Boring deep into the data contained in the exercising group’s sleep diaries and other information for the new study, Dr. Baron discovered that the answer to both questions was a fairly resounding no. After the first two months of their exercise program, the exercising volunteers (all of them women) were sleeping no better than at the start of the study. Only after four months of the program had their insomnia improved.
They also rarely reported sleeping better on those nights when they had had an exercise session. And perhaps most telling, they almost always exercised for a shorter amount of time on the days after a poor night’s sleep.
In other words, sleeping badly tended to shorten the next day’s workout, while a full-length exercise session did not, in most cases, produce more and better sleep that night.
At first glance, these results might seem “a bit discouraging,” Dr. Baron said. They also would seem to be at odds with the earlier conclusion that four months of exercise improved insomniacs’ sleep patterns, as well as a wealth of other recent science that has typically found that regular exercise lengthens and deepens sleep.

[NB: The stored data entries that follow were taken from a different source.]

import Summits.Ventures.DiscreteObjects.MOLS.ParityObstructionOrder10
import Mathlib.GroupTheory.Perm.Cycle.Type

/-!
# The Cayley table of a group of order `4k+2` has no orthogonal mate (Hall–Paige corollary, kernel)
Framing: lottery ticket; floor = certified bounds/negative ranges.

Cell pub-namedobj (venture DiscreteObjects), target (M), designs gen 9.  `ParityObstructionOrder10.no_orthogonalMate_mulTable` proved the
statement for groups SUPPLIED with a homomorphism onto the group of order 2.  Here the hypothesis is removed, completing the kernel
version of Keedwell–Dénes, *Latin Squares and their Applications* (2015), Corollary to Thm 2.5.5 (Hall–Paige 1955): **for EVERY
finite group `G` with `|G| ≡ 2 (mod 4)` the multiplication table `(g, h) ↦ g * h` has no Latin orthogonal mate**
(`no_orthogonalMate_mulTable_of_card_mod_four`).  The index-2 subgroup comes from the regular representation: an element `g` of
order 2 (Cauchy) acts on `G` by left multiplication as a fixed-point-free involution, a product of `|G|/2 = 2k+1` transpositions,
so `sign ∘ (left regular representation) : G →* ℤˣ` takes the value `-1` (`sign_toPerm_eq_neg_one`) and its kernel has index 2;
the `ZMod 2`-grading `g ↦ [sign = -1]` is additive and takes the value `1` exactly `2k+1` times, and the parity obstruction
(`no_orthogonalMate_of_grading`) applies.  For order 10 this covers both groups at once (cf. `cyclicSquare10_no_orthogonalMate`,
`dihedralSquare10_no_orthogonalMate`).  Replication of print; formalisation ours; no `sorry`.
-/

namespace Summit.Ventures.DiscreteObjects.MOLS

open Finset Literature.Combinatorics.Designs.LatinSquares

section HallPaige

variable {G : Type*} [Group G] [Fintype G] [DecidableEq G]

/-- Left multiplication by an element of order `2` of a group of order `≡ 2 (mod 4)` is an odd permutation. -/
theorem sign_toPerm_eq_neg_one {g : G} (hg : orderOf g = 2) (hcard : Fintype.card G % 4 = 2) :
    Equiv.Perm.sign (MulAction.toPerm g : Equiv.Perm G) = -1 := by
  set τ : Equiv.Perm G := MulAction.toPerm g with hτdef
  have hτ : orderOf τ = 2 := by
    have h := orderOf_injective (MulAction.toPermHom G G) (MulAction.toPerm_injective (α := G) (β := G)) g
    rw [MulAction.coe_toPermHom] at h
    rw [hτdef, h, hg]
  obtain ⟨m, hm⟩ := Equiv.Perm.cycleType_prime_order (σ := τ) (by rw [hτ]; exact Nat.prime_two)
  rw [hτ] at hm
  have hg1 : g ≠ 1 := by
    intro h; rw [h, orderOf_one] at hg; exact absurd hg (by norm_num)
  have hsupp : τ.support = univ := by
    ext x
    simp only [Equiv.Perm.mem_support, mem_univ, iff_true, hτdef, MulAction.toPerm_apply, smul_eq_mul]
    intro h
    exact hg1 (mul_eq_right.mp h)
  have hsum := Equiv.Perm.sum_cycleType τ
  rw [hm, Multiset.sum_replicate, hsupp, card_univ, smul_eq_mul] at hsum
  rw [Equiv.Perm.sign_of_cycleType, hm, Multiset.sum_replicate, Multiset.card_replicate, smul_eq_mul]
  have hodd : Odd ((m + 1) * 2 + (m + 1)) := by
    rw [Nat.odd_iff]; omega
  exact hodd.neg_one_pow

/-- A group of order `≡ 2 (mod 4)` has a homomorphism ONTO `ℤˣ` (an index-2 subgroup): the sign of the left regular
representation. -/
theorem exists_hom_units_neg_one (hcard : Fintype.card G % 4 = 2) :
    ∃ φ : G →* ℤˣ, ∃ g : G, φ g = -1 := by
  haveI : Fact (Nat.Prime 2) := ⟨Nat.prime_two⟩
  obtain ⟨g, hg⟩ := exists_prime_orderOf_dvd_card 2 (show 2 ∣ Fintype.card G by omega)
  refine ⟨Equiv.Perm.sign.comp (MulAction.toPermHom G G), g, ?_⟩
  rw [MonoidHom.comp_apply]
  exact sign_toPerm_eq_neg_one hg hcard

/-- **Keedwell–Dénes 2015, Cor. to Thm 2.5.5 (Hall–Paige 1955), kernel.**  The multiplication table of a finite group of order
`≡ 2 (mod 4)` has no Latin orthogonal mate (equivalently no transversal / the group has no complete mapping). -/
theorem no_orthogonalMate_mulTable_of_card_mod_four (hcard : Fintype.card G % 4 = 2) {M : G → G → G}
    (hM : IsLatinSquare M) : ¬ IsOrthogonalMate (fun g h : G => g * h) M := by
  obtain ⟨φ, g₀, hg₀⟩ := exists_hom_units_neg_one (G := G) hcard
  -- the grading: 0 on the kernel, 1 on the other coset
  let f : G → ZMod 2 := fun g => if φ g = 1 then 0 else 1
  have hf : ∀ x y, f (x * y) = f x + f y := by
    intro x y
    simp only [f, map_mul]
    rcases Int.units_eq_one_or (φ x) with hx | hx <;> rcases Int.units_eq_one_or (φ y) with hy | hy <;>
      (simp [hx, hy]; try decide)
  refine no_orthogonalMate_of_grading _ f hf ?_ hM
  -- the value 1 is taken |G|/2 times, an odd number
  have hfib := MonoidHom.card_fiber_eq_of_mem_range φ (x := (-1 : ℤˣ)) (y := 1) ⟨g₀, hg₀⟩ ⟨1, map_one φ⟩
  have hsplit : (univ.filter fun g => φ g = -1).card + (univ.filter fun g => φ g = 1).card = Fintype.card G := by
    rw [← card_union_of_disjoint, ← card_univ]
    · congr 1
      ext g
      simp only [mem_union, mem_filter, mem_univ, true_and, iff_true]
      rcases Int.units_eq_one_or (φ g) with h | h
      · exact Or.inr h
      · exact Or.inl h
    · rw [disjoint_filter]
      intro g _ h1 h0
      rw [h1] at h0
      exact absurd h0 (by decide)
  have heq : (univ.filter fun g => f g = 1) = univ.filter fun g => φ g = -1 := by
    ext g
    simp only [mem_filter, mem_univ, true_and, f]
    rcases Int.units_eq_one_or (φ g) with h | h
    · simp [h]
    · simp [h, show (-1 : ℤˣ) ≠ 1 by decide]
  rw [heq, Nat.odd_iff]
  omega

end HallPaige

end Summit.Ventures.DiscreteObjects.MOLS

But, Dr. Baron pointed out, most of these other studies employed volunteers without existing sleep problems. For them, exercise and sleep seem to have a relatively uncomplicated relationship. You work out, fatigue your body and mind, and sleep more soundly that night.
But people with insomnia and other sleep disturbances tend to be “neurologically different,” Dr. Baron said. “They have what we characterize as a hyper-arousal of the stress system,” she said. A single bout of exercise on any given day “is probably not enough to overcome that arousal,” she explained. It could potentially even exacerbate it, since exercise is itself a physical stressor.

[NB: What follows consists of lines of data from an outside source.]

/-!
# The constant scheme `Spec (R^I) → Spec R` on a finite set, its sections, and the constant group structure maps
# ([StacksProject] Tag 00EE idempotents and clopen points; [Tate1997FiniteFlatGroupSchemes] (3.7); [SerreTate1968] §1)

Topic `Literature/AlgebraicGeometry/GroupSchemes`; namespace `Literature.AlgebraicGeometry.GroupSchemes.ConstantGroupScheme`.  DEFINITIONS
(`comul`, `evalPair`, `constOver`, `constSection`, `invLift`, `mulLift`) + their bookkeeping theorems; no instance, no notation, no named fact,
no `sorry`; universe-polymorphic (`R I : Type u`).  Cell `hodgecm-mathlib` (D-0151), FLOOR 0, P6 «MOD programme», sub-line
`Cruxes/HLiu418/Lines/F0_P6b_ConnectedEtale.lean` ED. 2, stub `stub_b4g_etaleClosureOfGenericSubgroup_henselian`, road σ1 «CLOPEN ∕
CONSTANT-SUBSCHEME currency» (F0P6-p13), file 1 of 2 (file 2 = `GroupSchemes/ConstantSubgroupOfSections`).  `--supports
stmt-HodgeConjecture-24832`; count-neutral: HC_CM is proved only modulo the printed citations until rung 0 closes, and nothing here bears on it.

THE OBJECT.  For a commutative ring `R` and a finite set `I` the CONSTANT `R`-scheme `I_R := Spec (R^I) = ∐_I Spec R → Spec R`
(`constOver R I : Over (Spec R)`), with its `I` tautological sections `constSection R i` (`Spec` of the evaluation `R^I → R` at `i`);
for a finite group (indeed any `Mul`∕`Inv`) `I` the structure maps of the constant group scheme, `mulLift : I_R ×_R I_R → I_R` (`Spec` of the
comultiplication `comul : f ↦ Σ_{(i,j)} f(ij) · δ_i ⊗ δ_j`, through Mathlib `pullbackSpecIso`) and `invLift` (`Spec` of `f ↦ f ∘ (·)⁻¹`),
computed on sections: `(σ_i, σ_j) ≫ mulLift = σ_{ij}`, `σ_i ≫ invLift = σ_{i⁻¹}`.  The group-object axioms are NOT imposed here (file 2 obtains
the `GrpObj` structure for free from ★ `GroupSchemes.exists_grpObj_isMonHom_of_lifts` once `I_R` is embedded in a group scheme).

THE TOOLS.  §1 the algebra of `R^I`: the indicator idempotents `δ_i = Pi.single i 1` (orthogonal, complete), `comul`, the evaluations
`evalPair i j : R^I ⊗_R R^I → R` (`f ⊗ g ↦ f(i) g(j)`) with kernel `(1 - δ_i ⊗ δ_j)` and `evalPair i j ∘ comul = ev_{ij}`.  §2
**`hom_ext_of_clopen_points`**: morphisms `Spec A → Y` agreeing on a family of CLOPEN `Spec`-points `Spec (A⧸(1-e_k)) ↪ Spec A`
(`e_k` idempotents not all contained in any prime) are equal (Mathlib `isOpenImmersion_SpecMap_iff_of_surjective`, `Scheme.Cover.hom_ext`),
whence `hom_ext_constOver` (morphisms out of `I_R` are determined on the sections) and `hom_ext_constOver_tensor` (out of `I_R ×_R I_R`, on
pairs of sections).  §3 over a LOCAL ring every section of `I_R` is tautological (`exists_eq_constSection`: an `R`-algebra retraction `R^I → R`
is an evaluation, the images of the `δ_i` being complementary idempotents of the local ring `R`); `I_R → Spec R` is FINITE and ÉTALE (Mathlib
`IsFinite.SpecMap_iff`, `HasRingHomProperty.Spec_iff`, `Algebra.Etale R (I → R)`).  §4 `invLift`, `mulLift` and their values on sections.

## References
* [StacksProject] The Stacks Project, Tag 00EE (Algebra, Lemma 10.21.3: idempotents and open-and-closed subsets of `Spec`), Tag 00DT
  (Lemma 10.15.4, Chinese remainder), Tag 04GG.
* [Tate1997FiniteFlatGroupSchemes] J. Tate, *Finite flat group schemes*, in: Cornell–Silverman–Stevens (eds.), *Modular Forms and Fermat's Last
  Theorem* (Springer 1997), (3.7) (constant and étale finite group schemes over a henselian local ring).
* [SerreTate1968] J.-P. Serre, J. Tate, *Good reduction of abelian varieties*, Ann. of Math. 88 (1968), §1.
-/

noncomputable section

set_option backward.isDefEq.respectTransparency false

universe u

open CategoryTheory CategoryTheory.Limits AlgebraicGeometry MonoidalCategory CartesianMonoidalCategory TensorProduct
open scoped MonObj

namespace Literature.AlgebraicGeometry.GroupSchemes.ConstantGroupScheme

/-! ## §1 Algebra of the ring `R^I` of functions on a finite set ∕ magma `I` -/

section Algebra

variable (R : Type u) [CommRing R] (I : Type u) [Fintype I] [DecidableEq I]

omit [Fintype I] in
/-- The indicator functions `δ_i = Pi.single i 1 ∈ R^I` are orthogonal idempotents: `δ_i δ_j = [i = j] δ_i`. [cite: StacksProject, Tag 00EE] -/
theorem single_mul_single (i j : I) :
    (Pi.single i 1 : I → R) * Pi.single j 1 = if i = j then Pi.single i 1 else 0 := by
  ext k
  rw [Pi.mul_apply]
  by_cases hki : k = i
  · subst hki
    by_cases hkj : k = j
    · subst hkj; simp
    · rw [if_neg hkj, Pi.single_eq_same, one_mul, Pi.single_eq_of_ne hkj, Pi.zero_apply]
  · rw [Pi.single_eq_of_ne hki, zero_mul]
    split_ifs
    · rw [Pi.single_eq_of_ne hki]
    · rfl

/-- The indicator idempotents of `R^I` sum to `1`. [cite: StacksProject, Tag 00EE] -/
theorem sum_single : ∑ i : I, (Pi.single i 1 : I → R) = 1 := by
  ext k
  simp [Finset.sum_apply, Pi.single_apply]

omit [Fintype I] in
/-- `f · δ_i = f(i) δ_i` in `R^I`. [cite: StacksProject, Tag 00EE] -/
theorem mul_single_eq_smul (f : I → R) (i : I) : f * Pi.single i 1 = f i • (Pi.single i 1 : I → R) := by
  ext k
  by_cases hk : k = i
  · subst hk; simp
  · simp [hk]

/-- `f = Σ_i f(i) δ_i` in `R^I`. [cite: StacksProject, Tag 00EE] -/
theorem eq_sum_smul_single (f : I → R) : f = ∑ i, f i • (Pi.single i 1 : I → R) := by
  ext k
  simp [Finset.sum_apply, Pi.single_apply]

/-- **The comultiplication of the constant group scheme**: the `R`-algebra map `R^I → R^I ⊗_R R^I`, `f ↦ Σ_{(i,j)} f(i j) · δ_i ⊗ δ_j`
(for any finite `I` with a multiplication; it is dual to `I × I → I`).  Multiplicativity comes from the orthogonality of the `δ_i ⊗ δ_j`.
[cite: Tate1997FiniteFlatGroupSchemes, (3.7)] [cite: StacksProject, Tag 00EE] -/
def comul [Mul I] : (I → R) →ₐ[R] (I → R) ⊗[R] (I → R) where
  toFun f := ∑ p : I × I, f (p.1 * p.2) • ((Pi.single p.1 1 : I → R) ⊗ₜ[R] (Pi.single p.2 1 : I → R))
  map_one' := by
    simp only [Pi.one_apply, one_smul]
    rw [← Finset.univ_product_univ, Finset.sum_product, Algebra.TensorProduct.one_def, ← sum_single R I,
      TensorProduct.sum_tmul]
    refine Finset.sum_congr rfl fun i _ => ?_
    rw [TensorProduct.tmul_sum]
  map_mul' f g := by
    rw [Finset.sum_mul_sum]
    refine Finset.sum_congr rfl fun p _ => ?_
    rw [Finset.sum_eq_single p]
    · rw [smul_mul_smul_comm, Algebra.TensorProduct.tmul_mul_tmul, single_mul_single, single_mul_single, if_pos rfl,
        if_pos rfl, Pi.mul_apply]
    · intro q _ hq
      rw [smul_mul_smul_comm, Algebra.TensorProduct.tmul_mul_tmul, single_mul_single, single_mul_single]
      by_cases h1 : p.1 = q.1
      · have h2 : p.2 ≠ q.2 := fun h2 => hq (Prod.ext h1.symm h2.symm)
        rw [if_neg h2, TensorProduct.tmul_zero, smul_zero]
      · rw [if_neg h1, TensorProduct.zero_tmul, smul_zero]
    · intro h; exact absurd (Finset.mem_univ p) h
  map_zero' := by simp
  map_add' f g := by
    simp only [Pi.add_apply, add_smul, Finset.sum_add_distrib]
  commutes' r := by
    simp only [Pi.algebraMap_apply, Algebra.algebraMap_self_apply]
    rw [Algebra.TensorProduct.algebraMap_apply, Algebra.algebraMap_eq_smul_one, ← sum_single R I,
      Finset.smul_sum, TensorProduct.sum_tmul, ← Finset.univ_product_univ, Finset.sum_product]
    refine Finset.sum_congr rfl fun i _ => ?_
    rw [← TensorProduct.smul_tmul', TensorProduct.tmul_sum, Finset.smul_sum]

/-- The formula for `comul`. [cite: Tate1997FiniteFlatGroupSchemes, (3.7)] -/
theorem comul_apply [Mul I] (f : I → R) :
    comul R I f = ∑ p : I × I, f (p.1 * p.2) • ((Pi.single p.1 1 : I → R) ⊗ₜ[R] (Pi.single p.2 1 : I → R)) := rfl

/-- **The point `(i, j)` of `R^I ⊗_R R^I`**: the `R`-algebra map `f ⊗ g ↦ f(i) g(j)` (Mathlib `Algebra.TensorProduct.lift` of the two evaluations).
[cite: StacksProject, Tag 00EE] -/
def evalPair (i j : I) : (I → R) ⊗[R] (I → R) →ₐ[R] R :=
  Algebra.TensorProduct.lift (Pi.evalAlgHom R (fun _ => R) i) (Pi.evalAlgHom R (fun _ => R) j) fun _ _ => Commute.all _ _

omit [Fintype I] [DecidableEq I] in
/-- `evalPair i j (f ⊗ g) = f(i) g(j)`. [cite: StacksProject, Tag 00EE] -/
theorem evalPair_tmul (i j : I) (f g : I → R) : evalPair R I i j (f ⊗ₜ g) = f i * g j :=
  Algebra.TensorProduct.lift_tmul _ _ _ f g

/-- **`evalPair i j ∘ comul = ev_{i j}`**: on points the comultiplication is the multiplication of `I`. [cite: Tate1997FiniteFlatGroupSchemes, (3.7)] -/
theorem evalPair_comul [Mul I] (i j : I) (f : I → R) : evalPair R I i j (comul R I f) = f (i * j) := by
  rw [comul_apply, map_sum, Finset.sum_eq_single (i, j)]
  · rw [map_smul, evalPair_tmul, smul_eq_mul]; simp
  · rintro ⟨a, b⟩ - hq
    rw [map_smul, evalPair_tmul, smul_eq_mul]
    by_cases ha : a = i
    · subst ha
      have hb : b ≠ j := fun hb => hq (by rw [hb])
      simp [Ne.symm hb]
    · simp [Ne.symm ha]
  · intro h; exact absurd (Finset.mem_univ _) h

omit [Fintype I] in
/-- `x · (δ_i ⊗ δ_j) = evalPair i j (x) · (δ_i ⊗ δ_j)` for every `x ∈ R^I ⊗ R^I` (checked on pure tensors). [cite: StacksProject, Tag 00EE] -/
theorem mul_single_tmul_single (x : (I → R) ⊗[R] (I → R)) (i j : I) :
    x * (Pi.single i 1 ⊗ₜ Pi.single j 1) =
      evalPair R I i j x • ((Pi.single i 1 : I → R) ⊗ₜ[R] (Pi.single j 1 : I → R)) := by
  induction x using TensorProduct.induction_on with
  | zero => rw [zero_mul, map_zero, zero_smul]
  | tmul f g =>
    rw [Algebra.TensorProduct.tmul_mul_tmul, mul_single_eq_smul, mul_single_eq_smul, evalPair_tmul,
      TensorProduct.smul_tmul_smul]
  | add x y hx hy => rw [add_mul, hx, hy, map_add, add_smul]

omit [Fintype I] in
/-- **The kernel of the point `(i, j)` is generated by the idempotent `1 - δ_i ⊗ δ_j`** (so `Spec R → Spec (R^I ⊗ R^I)` at `(i,j)` is an
open immersion, Mathlib `isOpenImmersion_SpecMap_iff_of_surjective`). [cite: StacksProject, Tag 00EE] -/
theorem ker_evalPair (i j : I) :
    RingHom.ker (evalPair R I i j) = Ideal.span {1 - (Pi.single i 1 : I → R) ⊗ₜ[R] (Pi.single j 1 : I → R)} := by
  apply le_antisymm
  · intro x hx
    rw [RingHom.mem_ker] at hx
    have h := mul_single_tmul_single R I x i j
    rw [hx, zero_smul] at h
    have e : x = x * (1 - Pi.single i 1 ⊗ₜ[R] Pi.single j 1) := by rw [mul_sub, mul_one, h, sub_zero]
    rw [e]
    exact Ideal.mul_mem_left _ _ (Ideal.subset_span rfl)
  · rw [Ideal.span_le, Set.singleton_subset_iff, SetLike.mem_coe, RingHom.mem_ker, map_sub, map_one, evalPair_tmul]
    simp

omit [Fintype I] in
/-- `δ_i ⊗ δ_j` is idempotent. [cite: StacksProject, Tag 00EE] -/
theorem isIdempotentElem_single_tmul_single (i j : I) :
    IsIdempotentElem ((Pi.single i 1 : I → R) ⊗ₜ[R] (Pi.single j 1 : I → R)) := by
  rw [IsIdempotentElem, Algebra.TensorProduct.tmul_mul_tmul, single_mul_single, single_mul_single, if_pos rfl,
    if_pos rfl]

omit [Fintype I] [DecidableEq I] in
/-- `evalPair i j` is surjective (it is a retraction of the structure map). [cite: StacksProject, Tag 00EE] -/
theorem evalPair_surjective (i j : I) : Function.Surjective (evalPair R I i j) :=
  fun r => ⟨algebraMap R _ r, AlgHom.commutes _ r⟩

/-- Every proper ideal of `R^I ⊗_R R^I` misses some `δ_i ⊗ δ_j` (they sum to `1`): the clopen points `(i, j)` COVER `Spec (R^I ⊗ R^I)`.
[cite: StacksProject, Tag 00EE] -/
theorem exists_single_tmul_single_not_mem (𝔭 : Ideal ((I → R) ⊗[R] (I → R))) (h𝔭 : 𝔭 ≠ ⊤) :
    ∃ p : I × I, (Pi.single p.1 1 : I → R) ⊗ₜ[R] (Pi.single p.2 1 : I → R) ∉ 𝔭 := by
  by_contra h
  simp only [not_exists, not_not] at h
  apply h𝔭
  rw [Ideal.eq_top_iff_one, Algebra.TensorProduct.one_def, ← sum_single R I, TensorProduct.sum_tmul]
  refine Ideal.sum_mem _ fun i _ => ?_
  rw [TensorProduct.tmul_sum]
  exact Ideal.sum_mem _ fun j _ => h (i, j)

end Algebra

/-! ## §2 The constant `R`-scheme `Spec (R^I)`, its sections, and clopen-point covers -/

section Constant

variable (R : Type u) [CommRing R]

/-- **Morphisms out of `Spec A` are determined on a covering family of clopen `Spec`-points.**  Let `q_k : A ↠ B_k` be surjections whose
kernels are generated by idempotents `1 - e_k` such that no prime contains every `e_k`.  Then the `Spec (q_k) : Spec B_k → Spec A` are open
immersions (Mathlib `isOpenImmersion_SpecMap_iff_of_surjective`) covering `Spec A` (a prime missing `e_k` contains `1 - e_k`), and two
morphisms `Spec A → Y` agreeing after each `Spec (q_k)` are equal (Mathlib `Scheme.Cover.hom_ext`). [cite: StacksProject, Tag 00EE] -/
theorem hom_ext_of_clopen_points {A : CommRingCat.{u}} {K : Type*} (B : K → CommRingCat.{u}) (q : ∀ k, A ⟶ B k)
    (hq : ∀ k, Function.Surjective (q k).hom) (e : K → A) (he : ∀ k, IsIdempotentElem (e k))
    (hker : ∀ k, RingHom.ker (q k).hom = Ideal.span {1 - e k})
    (hcov : ∀ 𝔭 : PrimeSpectrum A, ∃ k, e k ∉ 𝔭.asIdeal) {Y : Scheme.{u}} (f g : Spec A ⟶ Y)
    (h : ∀ k, Spec.map (q k) ≫ f = Spec.map (q k) ≫ g) : f = g := by
  let 𝒰 : (Spec A).OpenCover := Scheme.Cover.mkOfCovers K (fun k => Spec (B k)) (fun k => Spec.map (q k))
    (fun x => by
      obtain ⟨k, hk⟩ := hcov x
      have hx : x ∈ Set.range (PrimeSpectrum.comap (q k).hom) := by
        rw [range_comap_of_surjective _ _ (hq k), hker k, PrimeSpectrum.mem_zeroLocus]
        have h0 : e k * (1 - e k) ∈ x.asIdeal := by rw [(he k).mul_one_sub_self]; exact x.asIdeal.zero_mem
        exact SetLike.coe_subset_coe.mpr
          (Ideal.span_le.mpr (Set.singleton_subset_iff.mpr ((x.2.mem_or_mem h0).resolve_left hk)))
      obtain ⟨y, hy⟩ := hx
      exact ⟨k, y, hy⟩)
    (fun k => (isOpenImmersion_SpecMap_iff_of_surjective _ (hq k)).mpr ⟨1 - e k, (he k).one_sub, hker k⟩)
  exact Scheme.Cover.hom_ext 𝒰 f g h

Eventually, however, if the exercise program is maintained, Dr. Baron said, the workouts seem to start muting a person’s stress response. Her or his underlying physiological arousal is dialed down enough for sleep to arrive more readily, as it did in the 2010 experiment.
Of course, both of these studies were small, involving fewer than a dozen exercising volunteers, all of them middle-aged or older women. “We think the findings would apply equally to men,” Dr. Baron said. But that idea has yet to be proved.
Likewise, it is impossible to yet know the sleep-related impacts of workouts of different types (like weight training), intensities or timing, including morning or late-evening sessions.
Still, the preliminary message of these findings is heartening. If you habitually experience insomnia and don’t currently exercise, Dr. Baron said, start. Don’t, however, expect that you will enjoy or even complete workouts the day after a broken night’s sleep, or that you will sleep better hours after you’ve exercised.
The process is more gradual and less immediately gratifying than the sleep-deprived might wish. But the benefits do develop. “It took four months” in the original study, Dr. Baron said, but at that point the exercising volunteers “were sleeping at least 45 minutes more a night.” “That’s huge, as good as or better” than most current treatment options for sleep disturbances, including drugs, she said.